Understandably, may people who are not immersed in AI as the greatest advance in their lifetimes are stressing about AI.

It’ll take our jobs. Isolate us. Make us stupid. Fight our wars. Control us.

And true, we can all point to examples where this has already happened, to some people, on some level. And yes, some of it may be inevitable, at some level. We call that “change.”

Your Decision

But whether you’re using AI to make your business more efficient, or using it to make your personal life more efficient and expansive, or are subject to how others may be using it in business and personal realms, you’re largely in control of how it impacts your humanity.

How AI ultimately affects your own humanity begins with an inflection point in your own Guiding Narrative®. When you imagine how the world works, do you envision yourself more a recipient of culture, or a contributor? Do you feel more that you inherit society or create society? In other words, are you a passive floater, or active swimmer, in the wave that is taking us as humans wherever it is we’re headed?

A tool

AI is a technology, a tool. To the extent that it will change how we create and manage other technologies, it’s advance is a reflection of its utility in driving evolution, much like the printing press, the steam engine, the Internet, and Labubus. Ok, not Labubus.

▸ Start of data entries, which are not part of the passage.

/-- ★★★ **SOUNDNESS**: a certificate that checks proves the (T¹ᶜ) inequality on its box — `ρ ∈ [rho0, rho1]`, vertex depths in `[lo, hi]` ⇒
`feetHoleCost ≤ domCapK u` — by NODE 107 `costCell_law` (corner form).  This is the ONLY theorem a census batch needs besides `decide`. -/
theorem CostCellCert.sound (c : CostCellCert) (h : c.check = true) :
    ∀ ρ : ℝ, (c.rho0 : ℝ) ≤ ρ → ρ ≤ c.rho1 → ∀ dt : (Fin 3 → ℤ) → ℝ,
      (∀ q, castW c.lo q ≤ dt (holeVertex 0 q) ∧ dt (holeVertex 0 q) ≤ castW c.hi q) →
      feetHoleCost 160 (3 / 100) ρ dt 0 ≤ domCapK c.u 160 (3 / 100) ρ (chargeDepth ρ dt 0) := by
  simp only [CostCellCert.check, Bool.and_eq_true, decide_eq_true_eq] at h
  obtain ⟨⟨⟨⟨⟨⟨hρ₀, hfin⟩, hwb⟩, hcost⟩, hc0⟩, hc1⟩, hc2⟩ := h
  have hcap : ∀ a : Fin 3, c.capCheck a = true := by
    intro a; fin_cases a
    exacts [hc0, hc1, hc2]
  exact costCell_law (c.wbCheck_sound hwb) (c.costCheck_sound hcost) (by exact_mod_cast hρ₀) (fun a => c.capCheck_sound a (hcap a))
    (by have := qle hfin; push_cast at this; exact this)

/-- ★ Batch form: every certificate of a list that checks (`cells.all CostCellCert.check = true`, by `decide`) proves its cell's inequality. -/
theorem CostCellCert.sound_of_all {cs : List CostCellCert} (h : cs.all CostCellCert.check = true) {c : CostCellCert} (hc : c ∈ cs) :
    ∀ ρ : ℝ, (c.rho0 : ℝ) ≤ ρ → ρ ≤ c.rho1 → ∀ dt : (Fin 3 → ℤ) → ℝ,
      (∀ q, castW c.lo q ≤ dt (holeVertex 0 q) ∧ dt (holeVertex 0 q) ≤ castW c.hi q) →
      feetHoleCost 160 (3 / 100) ρ dt 0 ≤ domCapK c.u 160 (3 / 100) ρ (chargeDepth ρ dt 0) :=
  c.sound (List.all_eq_true.mp h c hc)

The printing press spread ideas, the steam engine enabled industrial production and mobility, the Internet facilitated far flung connection and collaboration. AI enables efficiency, reflection, and fantasy alike.

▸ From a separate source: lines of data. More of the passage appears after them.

import Summits.PneNP.PneNP.Theorems.PhaseTwinsNoFBPPApproxAboveUniquenessLever
import Summits.PneNP.PneNP.Theorems.PhaseTwinsNoFBPPApproxAboveUniquenessSharpP
import Summits.PneNP.PneNP.Theorems.NoFBPPApproxAboveUniqueness.Negative.FPRASDictionary

/-!
# Theorem N of crux stmt-PneNP-2717 (Negative lane): `NP ⊆ BPP → ¬ NoFBPPApproxAboveUniqueness`

Line `SketchIdeator1` (card `stockmeyer-bpp-calibration`). A negative lemma modulo the (believed false)
hypothesis `H := NP ⊆ BPP`, kernel-checked with NO named fact: under `H` every `#P` function has an FPRAS (the
lever `hasFPRAS_of_sharpP_of_NP_subset_BPP`: oracle-free Stockmeyer, `BPP^BPP = BPP` inside the approximate
counter), in particular the hard-core count at every `(Δ, p, q)` (`hardcoreCount_mem_SharpP`, the route's
support item stmt-PneNP-2722, proved), which is exactly a disproof of the crux (`Negative.not_crux_of_hasFPRAS`).
The converse (fact-free, via the tree's proved PCP theorem) and the resulting calibration
`NoFBPPApproxAboveUniqueness ⟺ ¬(NP ⊆ BPP)` are in `Theorems/PhaseTwinsNoFBPPApproxAboveUniquenessCalibration.lean`.
-/

set_option linter.dupNamespace false

namespace Summit.PneNP.PneNP.Theorems.NoFBPPApproxAboveUniqueness.Negative

open Literature.Computability.Complexity
open Summit.PneNP.PneNP.Theses.PhaseTwins (NoFBPPApproxAboveUniqueness)

/-- **Theorem N.** `NP ⊆ BPP → ¬ NoFBPPApproxAboveUniqueness` (negative lemma modulo `NP ⊆ BPP`; registered
sub-goal of the line). [folklore] -/
theorem noFBPPApproxAboveUniqueness_false_of_NP_subset_BPP : Nondeterministic.NP ⊆ BPP → ¬ NoFBPPApproxAboveUniqueness :=
  fun hNP => not_crux_of_hasFPRAS fun Δ p q _ _ _ =>
    hasFPRAS_of_sharpP_of_NP_subset_BPP hNP (hardcoreCount_mem_SharpP Δ p q)

end Summit.PneNP.PneNP.Theorems.NoFBPPApproxAboveUniqueness.Negative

To the extent that you value technology-aided efficiency, reflection, and fantasy over everyday human interaction in different aspects of your life, you’ll gladly use AI. Where you prefer homespun humanity over AI-assisted efficiency, reflection, and fantasy, disregard it.

Choose. And if you don’t like how you experience how others use AI because it diminishes the human interaction you might have with them or their businesses, choose someone else, a different experience. (I know, you can’t always choose whether a bot is deciding whether you get a job interview or insurance coverage for a medical procedure, and there’s that deep fake thing, but that’s “change.” Adapt, and when you can, choose.)

Claim your humanity

Believe it or not, not everyone spends a lot of time online. Many prefer the vibration of a spruce top acoustic guitar to the raging blare of a Marshall amplifier. Some even still hand write letters and lick an envelope. Luddites? Or people getting great satisfaction from their everyday sense of humanity. Living their lives.

The tagline for AI, like for many technologies, should be “just because you can, doesn’t mean you should.” AI is here to stay and likely the attention it’s getting will be eclipsed by something new in the next 5-10 years, or sooner (quantum computing?). Decide where it will reside in your lived experience.

The bottom line: take control of your own humanity. Be the human you want to be. If everyone does that, the line where AI ends and humanity begins will be clear, certainly to you, and through cultural signaling, even to the most ardent of AI champions and purveyors.